Их подняли рано утром, когда ещё небо даже не посветлело, и приказали как следует вымыться всё под тем же родником, а потом собрали в Главной молельне, открывающей свои двери для адептов только два раза в год, специально для ритуала Посвящения Солнцу. Оделись они все в белые свободные рубашки до пола, которые тоже бережно хранились и надевались только на этот ритуал. Больше никакой одежды на них не было, и Эль смущённо переминался, чувствуя, как скользит тонкая прохладная ткань по обнажённому телу.
Пол в молельне был вымыт до скрипа и, стоя босыми ногами на холодном, даже летом не прогревающемся, камне, Эль гадал, почему на этом ритуале должна быть такая чистота.
А потом начался ритуал, и стало не до раздумий.
Вначале вышел Солнцеликий, одетый в такой же белый, но более свободный балахон. И спереди, на уровне груди, и сзади, на таком же уровне, на нём было вышито Великое Светило.
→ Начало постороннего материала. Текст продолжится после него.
import Summits.BirchSwinnertonDyer.BirchSwinnertonDyer.Theorems.TwoAdicConverseTwoDivisionCubicDyadicType
import Summits.BirchSwinnertonDyer.BirchSwinnertonDyer.Theorems.AlignedTransportAtTwoMainConjectureTransportAlignedAtTwoBridge
import HarnessLib

/-!
# Route `TwoAdicConverse` (rung S3), crux `OrdLambdaHalfAtTwo` (item 19556), reserve `elliptic-shadow-two` / line
# `f4-semisimple-cubic-two`: the CUBIC `2`-DIVISION FIELD exists (the sketch's `hfield`), and the `u`-cubic
# `twoDivisionUCubic W = X³ + b₂X² + 8b₄X + 16b₆` has a `2`-adic UNIT root at an ordinary `2`

Cell `bsd-2adic`, seat `bsd-2adic-conv-1` (GEN 21). THEOREMS ONLY — no named fact, no definition, nothing conditional. Two
vocabulary bridges for the 19556 lines on the irreducible-`E[2]` strata, in the currency `twoDivisionUCubic` of
`Rank1Residual/F1Sign2/AnalyticLineTransferAtTwo` (the shadow reserve's and the KRR2/AlignedTransport routes' cubic):

* `exists_cubicNumberField_aeval_twoDivisionUCubic_eq_zero` — for `E(ℚ)[2] = 0` the `u`-cubic is irreducible (tree
  `AlignedTransportAtTwoBridge.irreducible_twoDivisionUCubic`, reused by name: the gate's dedup rule prefers the import over a
  route-independent copy), so `K = ℚ[X]/(u-cubic)` is a NUMBER FIELD of degree `3` containing a root: this
  DISCHARGES verbatim the hypothesis `hfield` of `Cruxes/OrdLambdaHalfAtTwo/EllipticShadowTwoSketch.lean`
  (`ordLambdaHalfAtTwo_of_shadow`), for every `W` with no rational `2`-torsion (in particular on the rigid locus `𝔖⁻`).
* `exists_padicInt_aeval_twoDivisionUCubic_eq_zero_of_odd_a₁` — for `a₁` odd (good ordinary or multiplicative at `2`) the
  `u`-cubic has a root `u₀ ∈ ℤ₂` with `‖u₀‖ = 1` (the Hensel root of `TwoAdicConverseTwoDivisionCubicSplitsAtTwo`, §1, read in
  this currency; `u₀/4` is the ψ₂²-root of valuation `−2`).

HONEST FRAMING: algebra only; nothing about `λ`, Selmer groups or BSD; items 19556 / 19218 stay OPEN; BSD is not proved by any
of this. PARTITION (D-0054): none — RANK axis (S3). References: J. H. Silverman, *AEC* (2009), III.2.3 (`ψ₂`); Mathlib
`AdjoinRoot`, `hensels_lemma`. [SilvermanAEC2009]
-/

set_option linter.dupNamespace false
set_option autoImplicit false

noncomputable section

open scoped Classical
open Polynomial WeierstrassCurve Literature.NumberTheory.EllipticCurves Literature.NumberTheory.EllipticCurves.Greenberg1999
  Literature.NumberTheory.EllipticCurves.Rank1Residual Summit.BirchSwinnertonDyer.Rank1Residual.F1Sign2


namespace Summit.BirchSwinnertonDyer.BirchSwinnertonDyer.Theorems.TwoAdicTwistConverse

variable (W : WeierstrassCurve ℚ) [W.IsElliptic] [W.IsGloballyMinimal]

omit [W.IsElliptic] [W.IsGloballyMinimal] in
/-- **The cubic `2`-division field exists (discharge of the shadow sketch's `hfield`).** If `E(ℚ)[2] = 0`
(`∀ x, ¬ HasRationalTwoTorsionX W x`) then there is a number field `K` with `[K : ℚ] = 3` and an element `e ∈ K` with
`u-cubic(e) = 0` — namely `K = ℚ[X]/(X³ + b₂X² + 8b₄X + 16b₆)`, a field because the `u`-cubic is irreducible.
[cite: SilvermanAEC2009, III.2.3] -/
theorem exists_cubicNumberField_aeval_twoDivisionUCubic_eq_zero (ht : ∀ x : ℚ, ¬ HasRationalTwoTorsionX W x) :
    ∃ (K : Type) (_ : Field K) (_ : NumberField K), Module.finrank ℚ K = 3 ∧
      ∃ e : K, aeval e (twoDivisionUCubic W) = 0 := by
  haveI : Fact (Irreducible (twoDivisionUCubic W)) := ⟨AlignedTransportAtTwoBridge.irreducible_twoDivisionUCubic W ht⟩
  have hdeg : (twoDivisionUCubic W).natDegree = 3 := by unfold twoDivisionUCubic; compute_degree!
  have h0 : twoDivisionUCubic W ≠ 0 := fun h ↦ by simp [h] at hdeg
  refine ⟨AdjoinRoot (twoDivisionUCubic W), inferInstance, inferInstance, ?_, AdjoinRoot.root _, ?_⟩
  · rw [(AdjoinRoot.powerBasis h0).finrank, AdjoinRoot.powerBasis_dim, hdeg]
  · -- the `ℚ`-algebra structure found on the field `K` need not be `AdjoinRoot`'s syntactically: ring maps out of `ℚ` agree
    have hφ : algebraMap ℚ (AdjoinRoot (twoDivisionUCubic W)) = AdjoinRoot.of (twoDivisionUCubic W) :=
      Subsingleton.elim _ _
    rw [aeval_def, hφ]
    exact AdjoinRoot.eval₂_root _

omit [W.IsElliptic] in
/-- **The `u`-cubic has a `2`-adic unit root at an ordinary `2`**: for `a₁` odd (integral model), some `u₀ ∈ ℤ₂` with
`‖u₀‖ = 1` satisfies `u₀³ + b₂u₀² + 8b₄u₀ + 16b₆ = 0` (Hensel at `u ≡ 1 (mod 2)`). [folklore] -/
theorem exists_padicInt_aeval_twoDivisionUCubic_eq_zero_of_odd_a₁ (ha₁ : Odd (integralModelInt W).a₁) :
    ∃ u : ℤ_[2], ‖u‖ = 1 ∧ aeval (u : ℚ_[2]) (twoDivisionUCubic W) = 0 := by
  haveI : Fact (Nat.Prime 2) := ⟨Nat.prime_two⟩
  obtain ⟨hb₂, hb₄, hb₆⟩ := b₂_b₄_b₆_eq_intCast W
  obtain ⟨u, hu1, hu⟩ := exists_padicInt_root_of_odd (B₄ := (integralModelInt W).b₄)
    (B₆ := (integralModelInt W).b₆) (odd_b₂_integralModelInt_of_odd_a₁ W ha₁)
  refine ⟨u, hu1, ?_⟩
  simp only [twoDivisionUCubic, map_add, map_mul, map_pow, aeval_X, aeval_C, eq_ratCast, hb₂, hb₄, hb₆]
  push_cast
  linear_combination hu

/-- **Leaf currency**: for `W` good ordinary or multiplicative at `2` the `u`-cubic has a `2`-adic unit root. [folklore] -/
theorem exists_padicInt_aeval_twoDivisionUCubic_eq_zero_of_goodOrd_or_mult (hW : GoodOrd W 2 ∨ Mult W 2) :
    ∃ u : ℤ_[2], ‖u‖ = 1 ∧ aeval (u : ℚ_[2]) (twoDivisionUCubic W) = 0 :=
  exists_padicInt_aeval_twoDivisionUCubic_eq_zero_of_odd_a₁ W (odd_a₁_integralModelInt_of_goodOrd_or_mult W hW)

end Summit.BirchSwinnertonDyer.BirchSwinnertonDyer.Theorems.TwoAdicTwistConverse

end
Солнцеликий раскинул руки так, чтобы Солнце на его рубашке распахнуло свои лучи, и мощным, глубоким голосом запел неизвестную Элю молитву.
Все сразу опустились на колени, протянув руки к стоящему на возвышении посреди зала красивому, переливающемуся всеми цветами радуги, камню, начавшему в этот момент разгораться удивительным, каким-то неземным светом, от которого у Эля в душе появилось восторженное предчувствие чуда.
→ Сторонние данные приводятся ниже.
import Summits.Parity.GeneralizedHardyLittlewood.Theorems.GreenTaoLevelTwoGITwoCyclicInverseFactorRealisations
import Summits.Parity.GeneralizedHardyLittlewood.Theorems.GreenTaoLevelTwoGITwoCyclicInverseTensorFamily

/-!
# Route `GreenTaoLevelTwo`, crux `GITwo` (stmt-Parity-21275), line `birth`, stub `stub_cyclicInverse`:
# a bracket quadratic monomial with cutoffs is a Heisenberg-class nilsequence (GT08a arXiv Lemma 69,
# assembled over every `heisenbergWith d`)

Seventy-first helper file toward the XL stub `stub_cyclicInverse` (B. Green, T. Tao, *An inverse
theorem for the Gowers `U³(G)` norm*, arXiv:math/0503014, Thm. 68 = PEMS 51 (2008) Thm. 12.8).
Block E17 (arXiv §12, Lemma 69: "`n ↦ χ²(ξ·n)χ²(ξ'·n)e(a_{ξ,ξ'}{ξ·n}{ξ'·n})` can be written as an
elementary 2-step nilsequence"): split `a = q + s` (`q ∈ ℤ`, `|s| ≤ ½`); the torus factor carries
`χ(ξn)χ(ξ'n)e(s{ξn}{ξ'n})` (`exists_quad_factor`), and two Heisenberg factors carry
`χ(ξn)e(qαγn²/2 − qγn[αn])` and `χ(ξ'n)e(qαγn²/2 − qαn[γn])` (`exists_heis_factor` with the linear
terms tuned away); their product is `χ²χ² e(a{ξn}{ξ'n})` by the splitting identity
`q{αn}{γn} = qαγn² − qαn[γn] − qγn[αn] + q[αn][γn]` (`toCircle_bracket_split`).  Def-free:

* `exists_tensor_pair` — binary tensor step inside the class (from `…TensorProduct`);
* `exists_bracket_quad_monomial` — for `N` odd, `ξ, ξ' ∈ ℤ/Nℤ`, `a ∈ ℝ`: a member `Z` of
  `InHeisClass (heisenbergWith d h)` and a `1`-bounded Lipschitz `Ψ, g, p` with
  `Ψ(gⁿp) = κ(ξn)²κ(ξ'n)² e(a · valMinAbs(nξ)/N · valMinAbs(nξ')/N)` for all `n ∈ ℤ`, Lipschitz
  constant `2(L_κ + 2π + 2/(½−r₂)) + 2(4π + L_κ + 2/(½−r₂))L`.

References: [GreenTao2008U3Inverse] arXiv:math/0503014, §12, Lemma 69.
-/

noncomputable section

namespace Summit.Parity.GeneralizedHardyLittlewood.GreenTaoLevelTwoGITwoCyclicInverse

open Literature.NumberTheory.Sieve
open Literature.NumberTheory.Sieve.GreenTaoLevelTwo

/-- **Binary tensor step inside the Heisenberg class.** [cite: GreenTao2008U3Inverse, §12, Lemma 65] -/
theorem exists_tensor_pair (H : Nilmanifold 2) {X Y : Nilmanifold 2} (hX : InHeisClass H X)
    (hY : InHeisClass H Y) {Φ₁ : X.G ⧸ X.Γ → ℂ} {Φ₂ : Y.G ⧸ Y.Γ → ℂ} (g₁ : X.G) (g₂ : Y.G)
    (p₁ : X.G ⧸ X.Γ) (p₂ : Y.G ⧸ Y.Γ) {M₁ M₂ : ℝ} (hM₁ : 0 ≤ M₁) (hM₂ : 0 ≤ M₂)
    (hb₁ : ∀ y, ‖Φ₁ y‖ ≤ 1) (hb₂ : ∀ y, ‖Φ₂ y‖ ≤ 1)
    (hL₁ : ∀ y z, ‖Φ₁ y - Φ₁ z‖ ≤ M₁ * X.dist y z) (hL₂ : ∀ y z, ‖Φ₂ y - Φ₂ z‖ ≤ M₂ * Y.dist y z) :
    ∃ Z : Nilmanifold 2, InHeisClass H Z ∧
      ∃ (Ψ : Z.G ⧸ Z.Γ → ℂ) (g : Z.G) (p : Z.G ⧸ Z.Γ),
        (∀ y, ‖Ψ y‖ ≤ 1) ∧ (∀ y z, ‖Ψ y - Ψ z‖ ≤ (M₁ + M₂) * Z.dist y z) ∧
        ∀ n : ℤ, Ψ (g ^ n • p) = Φ₁ (g₁ ^ n • p₁) * Φ₂ (g₂ ^ n • p₂) := by
  obtain ⟨p₀, hp₀⟩ := exists_quotientProdMap_eq X Y p₁ p₂
  refine ⟨X.prod Y, InHeisClass.prod hX hY,
    fun q => Φ₁ (Nilmanifold.quotientProdMap X Y q).1 * Φ₂ (Nilmanifold.quotientProdMap X Y q).2,
    ((g₁, g₂) : X.G × Y.G), p₀, fun q => norm_tensor_le_one hb₁ hb₂ q,
    fun q q' => norm_tensor_sub_tensor_le hM₁ hM₂ hb₁ hb₂ hL₁ hL₂ q q', fun n => ?_⟩
  have horb := quotientProdMap_zpow_smul X Y ((g₁, g₂) : X.G × Y.G) p₀ n
  show Φ₁ _ * Φ₂ _ = _
  rw [horb, hp₀]

/-- `e(u + v) = e(u) e(v)` for the circle phase. [folklore] -/
theorem toCircle_coe_add_mul (u v : ℝ) :
    ((AddCircle.toCircle (((u + v : ℝ)) : AddCircle (1 : ℝ)) : Circle) : ℂ) =
      ((AddCircle.toCircle ((u : ℝ) : AddCircle (1 : ℝ)) : Circle) : ℂ) *
        ((AddCircle.toCircle ((v : ℝ) : AddCircle (1 : ℝ)) : Circle) : ℂ) := by
  rw [AddCircle.coe_add, AddCircle.toCircle_add, Circle.coe_mul]

/-- **A bracket quadratic monomial with cutoffs is a Heisenberg-class nilsequence (arXiv Lemma 69).**
Let `d` be a compatible metric with `ρ₀ ≤ L·d` (`L ≥ 0`), `κ : ℝ/ℤ → [0,1]` an `L_κ`-Lipschitz cutoff
vanishing on `‖a‖ ≥ r₂` (`r₂ < ½`), `N` odd, `ξ, ξ' ∈ ℤ/Nℤ` and `a ∈ ℝ`.  Then there are a member
`Z` of the Heisenberg class of `heisenbergWith d h`, a `1`-bounded `Ψ : Z → ℂ` with Lipschitz constant
`2(L_κ + 2π + 2/(½−r₂)) + 2(4π + L_κ + 2/(½−r₂))L`, `g` and `p` with
`Ψ(gⁿp) = κ(ξn)·κ(ξ'n)·(κ(ξn)κ(ξ'n)) · e(a · valMinAbs(nξ)/N · valMinAbs(nξ')/N)` for all `n ∈ ℤ`
(`κ(ξn)` short for `κ(toAddCircle(n ξ))`). [cite: GreenTao2008U3Inverse, §12, Lemma 69] -/
theorem exists_bracket_quad_monomial (d : HX → HX → ℝ) (h : IsCompatMetric d) {L : ℝ} (hL : 0 ≤ L)
    (hcomp : ∀ p q, heisPreDist p q ≤ L * d p q ∧ d p q ≤ L * heisPreDist p q)
    {κ : AddCircle (1 : ℝ) → ℝ} {r₂ Lκ : ℝ} (hr : r₂ < 1 / 2) (hκ : ∀ a, 0 ≤ κ a ∧ κ a ≤ 1)
    (hκ0 : ∀ a, r₂ ≤ ‖a‖ → κ a = 0) (hκL : ∀ a b, |κ a - κ b| ≤ Lκ * dist a b) (hLκ : 0 ≤ Lκ)
    {N : ℕ} [NeZero N] (hN : Odd N) (ξ ξ' : ZMod N) (a : ℝ) :
    ∃ Z : Nilmanifold 2, InHeisClass (heisenbergWith d h) Z ∧
      ∃ (Ψ : Z.G ⧸ Z.Γ → ℂ) (g : Z.G) (p : Z.G ⧸ Z.Γ),
        (∀ y, ‖Ψ y‖ ≤ 1) ∧
        (∀ y z, ‖Ψ y - Ψ z‖ ≤ (2 * (Lκ + 2 * Real.pi + 2 / (1 / 2 - r₂)) +
            2 * ((4 * Real.pi + Lκ + 2 / (1 / 2 - r₂)) * L)) * Z.dist y z) ∧
        ∀ n : ℤ, Ψ (g ^ n • p) =
          ((κ (ZMod.toAddCircle ((n : ZMod N) * ξ)) : ℂ) * (κ (ZMod.toAddCircle ((n : ZMod N) * ξ')) : ℂ)) *
          (((κ (ZMod.toAddCircle ((n : ZMod N) * ξ)) : ℂ) * (κ (ZMod.toAddCircle ((n : ZMod N) * ξ')) : ℂ)) *
            ((AddCircle.toCircle (((a * ((((n : ZMod N) * ξ).valMinAbs : ℝ) / N) *
              ((((n : ZMod N) * ξ').valMinAbs : ℝ) / N) : ℝ)) : AddCircle (1 : ℝ)) : Circle) : ℂ)) := by
  -- split `a = q + s`
  obtain ⟨q, s, has, hs⟩ := exists_int_add_small a
  set α : ℝ := (ξ.valMinAbs : ℝ) / N with hα
  set γ : ℝ := (ξ'.valMinAbs : ℝ) / N with hγ
  have hgap : 0 < 1 / 2 - r₂ := by linarith
  -- the three factors
  obtain ⟨Φ₁, g₁, p₁, hb₁, hL₁, horb₁⟩ := exists_quad_factor hr hκ hκ0 hκL hLκ ξ ξ' s
    (by norm_num : 1 ≤ 2)
  obtain ⟨Φ₂, g₂, p₂, hb₂, hL₂, horb₂⟩ := exists_heis_factor d h hcomp hr hκ hκ0 hκL hLκ ξ
    (q * γ) (-(q * γ) / 2 + q * γ * α / 2) 0
  obtain ⟨Φ₃, g₃, p₃, hb₃, hL₃, horb₃⟩ := exists_heis_factor d h hcomp hr hκ hκ0 hκL hLκ ξ'
    (q * α) (-(q * α) / 2 + q * α * γ / 2) 0
  -- Lipschitz constants
  have hK₁ : 0 ≤ 2 * (Lκ + 2 * Real.pi * |s| + 2 / (1 / 2 - r₂)) := by positivity
  have hK₂ : 0 ≤ (4 * Real.pi + Lκ + 2 / (1 / 2 - r₂)) * L := by positivity
  have hK₁' : 2 * (Lκ + 2 * Real.pi * |s| + 2 / (1 / 2 - r₂)) ≤
      2 * (Lκ + 2 * Real.pi + 2 / (1 / 2 - r₂)) := by
    have : 2 * Real.pi * |s| ≤ 2 * Real.pi := by nlinarith [Real.pi_pos, abs_nonneg s]
    linarith
  -- tensor: first the two Heisenberg factors, then the torus factor
  obtain ⟨Z₂₃, hZ₂₃, Ψ₂₃, g₂₃, p₂₃, hb₂₃, hL₂₃, horb₂₃⟩ := exists_tensor_pair (heisenbergWith d h)
    InHeisClass.heis InHeisClass.heis g₂ g₃ p₂ p₃ hK₂ hK₂ hb₂ hb₃ hL₂ hL₃
  obtain ⟨Z, hZ, Ψ, g, p, hb, hLZ, horb⟩ := exists_tensor_pair (heisenbergWith d h)
    (InHeisClass.prod InHeisClass.circle InHeisClass.circle) hZ₂₃ g₁ g₂₃ p₁ p₂₃ hK₁
    (add_nonneg hK₂ hK₂) hb₁ hb₂₃ hL₁ hL₂₃
  refine ⟨Z, hZ, Ψ, g, p, hb, fun y z => (hLZ y z).trans ?_, fun n => ?_⟩
  · refine mul_le_mul_of_nonneg_right ?_ (Z.dist_nonneg y z)
    linarith
  · rw [horb n, horb₂₃ n, horb₁ n, horb₂ n, horb₃ n]
    -- the phase bookkeeping
    set m : ℝ := ((((n : ZMod N) * ξ).valMinAbs : ℝ)) / N with hm
    set m' : ℝ := ((((n : ZMod N) * ξ').valMinAbs : ℝ)) / N with hm'
    set K₁ := (κ (ZMod.toAddCircle ((n : ZMod N) * ξ)) : ℂ)
    set K₂ := (κ (ZMod.toAddCircle ((n : ZMod N) * ξ')) : ℂ)
    -- `m = nα − [nα]`, `m' = nγ − [nγ]`
    have hmα : m = n * α - round ((n : ℝ) * α) := by
      have e : (n : ZMod N) * ξ = (((n * ξ.valMinAbs : ℤ)) : ZMod N) := by
        rw [Int.cast_mul, ZMod.coe_valMinAbs]
      rw [hm, e, valMinAbs_div_eq hN, hα]
      push_cast
      rw [show (n : ℝ) * (ξ.valMinAbs : ℝ) / N = n * ((ξ.valMinAbs : ℝ) / N) by ring]
    have hmγ : m' = n * γ - round ((n : ℝ) * γ) := by
      have e : (n : ZMod N) * ξ' = (((n * ξ'.valMinAbs : ℤ)) : ZMod N) := by
        rw [Int.cast_mul, ZMod.coe_valMinAbs]
      rw [hm', e, valMinAbs_div_eq hN, hγ]
      push_cast
      rw [show (n : ℝ) * (ξ'.valMinAbs : ℝ) / N = n * ((ξ'.valMinAbs : ℝ) / N) by ring]
    -- `e(a m m') = e(s m m') · e(q(nα − k)(nγ − k'))`, and the splitting identity
    have hsplit : ((AddCircle.toCircle (((a * m * m' : ℝ)) : AddCircle (1 : ℝ)) : Circle) : ℂ) =
        ((AddCircle.toCircle (((s * m * m' : ℝ)) : AddCircle (1 : ℝ)) : Circle) : ℂ) *
          (((AddCircle.toCircle (((0 + n * (-(q * γ) / 2 + q * γ * α / 2 + q * γ / 2 - q * γ * α / 2) +
              (n : ℝ) ^ 2 * (q * γ * α / 2) - q * γ * n * round ((n : ℝ) * α) : ℝ)) :
                AddCircle (1 : ℝ)) : Circle) : ℂ) *
          ((AddCircle.toCircle (((0 + n * (-(q * α) / 2 + q * α * γ / 2 + q * α / 2 - q * α * γ / 2) +
              (n : ℝ) ^ 2 * (q * α * γ / 2) - q * α * n * round ((n : ℝ) * γ) : ℝ)) :
                AddCircle (1 : ℝ)) : Circle) : ℂ)) := by
      have key : ∀ u v : ℝ, u = v →
          ((AddCircle.toCircle ((u : ℝ) : AddCircle (1 : ℝ)) : Circle) : ℂ) =
            ((AddCircle.toCircle ((v : ℝ) : AddCircle (1 : ℝ)) : Circle) : ℂ) := fun u v huv => by rw [huv]
      have e1 : a * m * m' = s * m * m' + q * (n * α - round ((n : ℝ) * α)) *
          (n * γ - round ((n : ℝ) * γ)) := by rw [has, hmα, hmγ]; ring
      rw [e1, toCircle_coe_add_mul, toCircle_bracket_split,
        ← toCircle_coe_add_mul (0 + n * (-(q * γ) / 2 + q * γ * α / 2 + q * γ / 2 - q * γ * α / 2) +
              (n : ℝ) ^ 2 * (q * γ * α / 2) - q * γ * n * round ((n : ℝ) * α))]
      congr 1
      exact key _ _ (by ring)
    rw [hsplit]
    ring

end Summit.Parity.GeneralizedHardyLittlewood.GreenTaoLevelTwoGITwoCyclicInverse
Служители соединили поднятые руки и начали раскачиваться в такт пению Солнцеликого. И, словно в ответ на это, с потолка вдруг хлынули струи света, образовав вокруг камня сверкающий, слепящий глаза, кокон, который внезапно раскрылся удивительным цветком, и от него полились световые волны.
Голос Солнцеликого набирал силу, волны света от камня расходились по всему залу, и при каждой волне Эля словно приподнимало над землёй, ласково оглаживало, наполняло силой и энергией, доводя до радостного экстаза. Войдя в равномерный ритм покачивания, омываемый живительными волнами, он уже не понимал, где он находится, что с ним происходит. Он не видел ни зал, ни служителей – только волшебный, удивительный Кристалл, только его Божественный свет. По щекам текли восторженные слёзы, в горле стоял комок от страстного, до боли, желания служить Великому Светилу. Сказал бы кто ему в тот момент – умри, принеси себя в жертву Великому Свету, – он отдал бы жизнь, ни на секунду не задумавшись, так переполнена была душа, так хотелось раствориться в волнах любви и света, исходящих от Кристалла.
Частота волн нарастала, и Эль почувствовал, как сладкими спазмами отзывается на них его тело, как рвётся следом за ними его душа.
А потом из Кристалла вырвался столб такого яркого света, что Эль на мгновение ослеп и рухнул на пол, сметённый мощной силой.
И после этого всё закончилось. И наступила темнота, хотя Эль помнил, что в начале ритуала зал был довольно ярко освещён.
Проморгавшись и поняв, что освещение всё-таки есть, Эль с трудом приподнялся и посмотрел, что же происходит в зале.
Оказалось, что он не один не удержался на ногах. Неведомая сила раскидала всех, как начинающих, так и умудрённых жизнью опытных адептов. У самого постамента лежал бледный Солнцеликий, и Эль испугался, что он умер, не выдержав напряжения, но в этот момент тот шевельнулся и тяжело приподнялся. И Эль облегчённо вздохнул, отвёл от него глаза и вдруг с удивлением почувствовал, что рубашка на уровне живота у него мокрая, а по ноге медленно течёт какая-то липкая жидкость. Недоумённо потрогал влажное пятно, зачем-то понюхал, и вдруг, поняв, что произошло, залился краской так, что, казалось, кожа на лице лопнет от прилившей к нему крови.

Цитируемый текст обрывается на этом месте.